* _TASK DESCRIPTION_: Identify each line below that contains the word "arXiv", and copy it out.

[INPUT DATA Boundary: Start]

import Literature.NumberTheory.Sieve.FordMaynardTweak

/-!
# Route `FordMaynardNoSieveConst0164`, crux `NegWitness0164` (stmt-Parity-19102), line `birth`,
# stub `stub_tweakNeg0164`: the fsl-extension with the EMPTY bad family — reduction lemmas

First helper file toward the certificate stub `stub_tweakNeg0164` (K. Ford, J. Maynard, *On the theory of
prime producing sieves*, arXiv:2407.14368, Theorem 2.7 at `P = (1/2, 0, ν₀)`, `ν₀ = 41/250`; the stub asks for
raw simplex data `F₀` whose extension `h = tweak (1/2) (41/250) Fin.elim0 Fin.elim0 F₀` has `h(1) < -1` and
`h ≥ -1` in every dimension `≥ 2`).  Def-free bookkeeping valid for ANY raw data `F₀`, which every replay of
the certificate (cell LP optimum `fspec_41_250_m24.json`, or any other witness of the same shape) starts from:

* `not_badSubsum_elim0`, `tweakData_elim0` — with the empty family of bad windows (`L = 0`) nothing is cut:
  `tweakData Fin.elim0 Fin.elim0 f = f`;
* `tweak_elim0_apply`, `tweak_elim0_of_mem`, `tweak_elim0_of_not_mem`, `tweak_elim0_of_small` — the
  extension is `𝟙[ξᵢ ≥ η, Σ ξ = 1] · fragOp γ η f`, and equals the raw data at vectors with all components in
  `[η, 1 - γ)` (Lemma 5.5 (b), `fragOp_apply_of_small`);
* `large_unique`, `exists_large_two` — for `γ ≤ 1/2` a vector of the support of dimension `≥ 3` has at
  most one component `≥ 1 - γ`, and (γ = 1/2) a vector of dimension `2` on the simplex has one `≥ 1/2`;
* `le_tweak_elim0_of` — **the reduction**: a uniform lower bound `c ≤ 0` for `h` in all dimensions follows
  from `c ≤ F₀` at the small vectors of the support and `c ≤ fragOp γ η F₀` at the vectors of the support
  with a component `≥ 1 - γ` and dimension `≤ 1/η`;
* `tweak_one_eq_fragOp_0164`, `stub_lower_of_0164` — the two clauses of `stub_tweakNeg0164` restated through
  `fragOp (1/2) (41/250) F₀`: `h 1 1 = fragOp … 1 1`, and `h ≥ -1` in dimensions `≥ 2` follows from
  `F₀ ≥ -1` on small vectors plus `fragOp … F₀ ≥ -1` at the large-component vectors of dimensions `2, …, 6`.

References: [FordMaynard2024PrimeSieves] arXiv:2407.14368, §6.1 (6.3)/(fsl), §6.2, §8 (proof of Thm 2.7 (c)).
-/

noncomputable section

open Finset
open Literature.NumberTheory.Sieve Literature.NumberTheory.Sieve.FordMaynard

namespace Summit.Parity.GeneralizedHardyLittlewood.FordMaynardNoSieveConst0164NegWitness0164

variable {γ η : ℝ} {f : VecFn}

/-- With the empty family of bad windows no vector has a bad subsum. [folklore] -/
theorem not_badSubsum_elim0 (k : ℕ) (ξ : Fin k → ℝ) : ¬ BadSubsum Fin.elim0 Fin.elim0 k ξ := by
  rintro ⟨_, _, _, l, _⟩
  exact l.elim0

/-- `tweakData` with the empty family is the identity: nothing is cut.
[cite: FordMaynard2024PrimeSieves, §9 (ftilde)] -/
theorem tweakData_elim0 (f : VecFn) : tweakData Fin.elim0 Fin.elim0 f = f := by
  funext k ξ
  unfold tweakData
  rw [if_neg (not_badSubsum_elim0 k ξ)]

open scoped Classical in
/-- The extension with the empty family: the support cut-off times `fragOp γ η f` of the RAW data.
[cite: FordMaynard2024PrimeSieves, §6.1 (6.3)] -/
theorem tweak_elim0_apply (γ η : ℝ) (f : VecFn) (k : ℕ) (ξ : Fin k → ℝ) :
    tweak γ η Fin.elim0 Fin.elim0 f k ξ =
      if (∀ i, η ≤ ξ i) ∧ ∑ i, ξ i = 1 then fragOp γ η f k ξ else 0 := by
  unfold tweak
  rw [tweakData_elim0]

/-- On the support `{ξᵢ ≥ η, Σ ξ = 1}` the extension is `fragOp γ η f (ξ)`.
[cite: FordMaynard2024PrimeSieves, §6.1 (6.3)] -/
theorem tweak_elim0_of_mem {k : ℕ} {ξ : Fin k → ℝ} (h1 : ∀ i, η ≤ ξ i) (hsum : ∑ i, ξ i = 1) :
    tweak γ η Fin.elim0 Fin.elim0 f k ξ = fragOp γ η f k ξ := by
  rw [tweak_elim0_apply, if_pos ⟨h1, hsum⟩]

/-- Off the support the extension vanishes. [cite: FordMaynard2024PrimeSieves, Definition 6.2 (a)] -/
theorem tweak_elim0_of_not_mem {k : ℕ} {ξ : Fin k → ℝ} (h : ¬ ((∀ i, η ≤ ξ i) ∧ ∑ i, ξ i = 1)) :
    tweak γ η Fin.elim0 Fin.elim0 f k ξ = 0 := by
  rw [tweak_elim0_apply, if_neg h]

/-- **Small vectors**: at a vector of the support with all components `< 1 - γ` the extension IS the raw
data (`0 < η ≤ 1`; Lemma 5.5 (b)). [cite: FordMaynard2024PrimeSieves, §6.1 (remarks after (6.3))] -/
theorem tweak_elim0_of_small (hη : 0 < η) (hη1 : η ≤ 1) {k : ℕ} {ξ : Fin k → ℝ}
    (h1 : ∀ i, η ≤ ξ i) (h2 : ∀ i, ξ i < 1 - γ) (hsum : ∑ i, ξ i = 1) :
    tweak γ η Fin.elim0 Fin.elim0 f k ξ = f k ξ := by
  rw [tweak_elim0_of_mem h1 hsum, fragOp_apply_of_small hη hη1 f h1 h2]

/-- **At most one large component** (`γ ≤ 1/2`, `η > 0`): a vector of dimension `≥ 3` with components
`≥ η` summing to `1` has at most one component `≥ 1 - γ` (two of them already sum to `≥ 1`).
[cite: FordMaynard2024PrimeSieves, §8 (proof of Theorem 2.7 (c), the functions f_{s,1})] -/
theorem large_unique (hγ : γ ≤ 1 / 2) (hη : 0 < η) {k : ℕ} {ξ : Fin k → ℝ} (h1 : ∀ i, η ≤ ξ i)
    (hsum : ∑ i, ξ i = 1) (hk : 3 ≤ k) {a b : Fin k} (ha : 1 - γ ≤ ξ a) (hb : 1 - γ ≤ ξ b) :
    a = b := by
  by_contra hab
  have hb' : b ∈ Finset.univ.erase a := Finset.mem_erase.2 ⟨Ne.symm hab, Finset.mem_univ b⟩
  have hsplit : ∑ i, ξ i = ξ a + (ξ b + ∑ i ∈ (Finset.univ.erase a).erase b, ξ i) := by
    rw [Finset.add_sum_erase _ _ hb', Finset.add_sum_erase _ _ (Finset.mem_univ a)]
  have hcard : ((Finset.univ.erase a).erase b).card = k - 2 := by
    rw [Finset.card_erase_of_mem hb', Finset.card_erase_of_mem (Finset.mem_univ a), Finset.card_univ,
      Fintype.card_fin]
    omega
  have hrest : ((k : ℝ) - 2) * η ≤ ∑ i ∈ (Finset.univ.erase a).erase b, ξ i := by
    calc ((k : ℝ) - 2) * η = ∑ _i ∈ (Finset.univ.erase a).erase b, η := by
          rw [Finset.sum_const, hcard, nsmul_eq_mul, Nat.cast_sub (by omega : 2 ≤ k)]
          norm_num
      _ ≤ ∑ i ∈ (Finset.univ.erase a).erase b, ξ i := Finset.sum_le_sum fun i _ => h1 i
  have hk' : (3 : ℝ) ≤ k := by exact_mod_cast hk
  have hη' : η ≤ ((k : ℝ) - 2) * η := by nlinarith
  linarith

/-- In dimension `2` a vector on the simplex has a component `≥ 1/2` (the case `γ = 1/2`: every vector of
dimension `2` in the support has a large component). [folklore] -/
theorem exists_large_two (ξ : Fin 2 → ℝ) (hsum : ∑ i, ξ i = 1) : ∃ j, 1 / 2 ≤ ξ j := by
  by_contra h
  push Not at h
  have h0 := h 0
  have h1 := h 1
  rw [Fin.sum_univ_two] at hsum
  linarith

/-- **The reduction of a uniform lower bound** (one dimension `k` at a time). For `0 < η ≤ 1` and
`c ≤ 0`: if the raw data satisfy `c ≤ f(ξ)` at every `k`-vector of the support with all components `< 1 - γ`,
and `c ≤ fragOp γ η f (ξ)` at every `k`-vector of the support having a component `≥ 1 - γ` (needed only when
`k ≤ 1/η`), then `c ≤ tweak γ η ∅ ∅ f` on all `k`-vectors.
[cite: FordMaynard2024PrimeSieves, §8 (proof of Theorem 2.7 (c): "it remains to show f_{s,1} ≥ -1")] -/
theorem le_tweak_elim0_of (hη : 0 < η) (hη1 : η ≤ 1) {c : ℝ} (hc : c ≤ 0) {k : ℕ}
    (hsmall : ∀ ξ : Fin k → ℝ, (∀ i, η ≤ ξ i) → (∀ i, ξ i < 1 - γ) → ∑ i, ξ i = 1 → c ≤ f k ξ)
    (hlarge : ∀ ξ : Fin k → ℝ, (k : ℝ) ≤ 1 / η → (∀ i, η ≤ ξ i) → ∑ i, ξ i = 1 →
      (∃ j, 1 - γ ≤ ξ j) → c ≤ fragOp γ η f k ξ)
    (ξ : Fin k → ℝ) : c ≤ tweak γ η Fin.elim0 Fin.elim0 f k ξ := by
  by_cases hmem : (∀ i, η ≤ ξ i) ∧ ∑ i, ξ i = 1
  · by_cases hk : (k : ℝ) ≤ 1 / η
    · by_cases hlg : ∃ j, 1 - γ ≤ ξ j
      · rw [tweak_elim0_of_mem hmem.1 hmem.2]
        exact hlarge ξ hk hmem.1 hmem.2 hlg
      · push Not at hlg
        rw [tweak_elim0_of_small hη hη1 hmem.1 hlg hmem.2]
        exact hsmall ξ hmem.1 hlg hmem.2
    · rw [tweak_eq_zero_of_lt hη (not_le.1 hk) ξ]
      exact hc
  · rw [tweak_elim0_of_not_mem hmem]
    exact hc

/-! ### The two clauses of `stub_tweakNeg0164` through `fragOp (1/2) (41/250)` -/

/-- The value at `(1)`: `h 1 1 = fragOp (1/2) (41/250) F₀ (1)` (the vector `(1)` lies in the support).
[cite: FordMaynard2024PrimeSieves, §8 (proof of Theorem 2.7 (c), "f(1) = I₃ + I₅")] -/
theorem tweak_one_eq_fragOp_0164 (F₀ : VecFn) :
    tweak (1 / 2) (41 / 250) Fin.elim0 Fin.elim0 F₀ 1 (fun _ => 1) =
      fragOp (1 / 2) (41 / 250) F₀ 1 (fun _ => 1) :=
  tweak_elim0_of_mem (fun _ => by norm_num) (by simp)

/-- **The lower-bound clause of the stub, reduced**: `h = tweak (1/2) (41/250) ∅ ∅ F₀ ≥ -1` in every
dimension `≥ 2` follows from (i) `F₀ ≥ -1` at the small vectors of the support (all components in
`[41/250, 1/2)`) and (ii) `fragOp (1/2) (41/250) F₀ ≥ -1` at the vectors of the support of dimensions
`2, …, 6` having a component `≥ 1/2` (dimension `≥ 7` is empty since `7 · 41/250 > 1`; in dimension `≥ 3` that
component is unique, `large_unique`; in dimension `2` there always is one, `exists_large_two`).
[cite: FordMaynard2024PrimeSieves, §8 (proof of Theorem 2.7 (c))] -/
theorem stub_lower_of_0164 {F₀ : VecFn}
    (hsmall : ∀ (k : ℕ) (ξ : Fin k → ℝ), (∀ i, (41 / 250 : ℝ) ≤ ξ i) → (∀ i, ξ i < 1 / 2) →
      ∑ i, ξ i = 1 → -1 ≤ F₀ k ξ)
    (hlarge : ∀ k : ℕ, 2 ≤ k → k ≤ 6 → ∀ ξ : Fin k → ℝ, (∀ i, (41 / 250 : ℝ) ≤ ξ i) → ∑ i, ξ i = 1 →
      (∃ j, 1 / 2 ≤ ξ j) → -1 ≤ fragOp (1 / 2) (41 / 250) F₀ k ξ) :
    ∀ k : ℕ, 2 ≤ k → ∀ β : Fin k → ℝ, -1 ≤ tweak (1 / 2) (41 / 250) Fin.elim0 Fin.elim0 F₀ k β := by
  intro k hk β
  refine le_tweak_elim0_of (by norm_num) (by norm_num) (by norm_num) ?_ ?_ β
  · intro ξ h1 h2 hsum
    exact hsmall k ξ h1 (fun i => by linarith [h2 i]) hsum
  · intro ξ hk' h1 hsum hlg
    have hk6 : k ≤ 6 := by
      by_contra h
      have : (7 : ℝ) ≤ k := by exact_mod_cast (by omega : 7 ≤ k)
      norm_num at hk'
      linarith
    exact hlarge k hk hk6 ξ h1 hsum (by obtain ⟨j, hj⟩ := hlg; exact ⟨j, by linarith⟩)

end Summit.Parity.GeneralizedHardyLittlewood.FordMaynardNoSieveConst0164NegWitness0164

end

[INPUT DATA Boundary: End]

* _RESPONSE AREA_:
prime producing sieves*, arXiv:2407.14368, Theorem 2.7 at `P = (1/2, 0, ν₀)`, `ν₀ = 41/250`; the stub asks for
References: [FordMaynard2024PrimeSieves] arXiv:2407.14368, §6.1 (6.3)/(fsl), §6.2, §8 (proof of Thm 2.7 (c)).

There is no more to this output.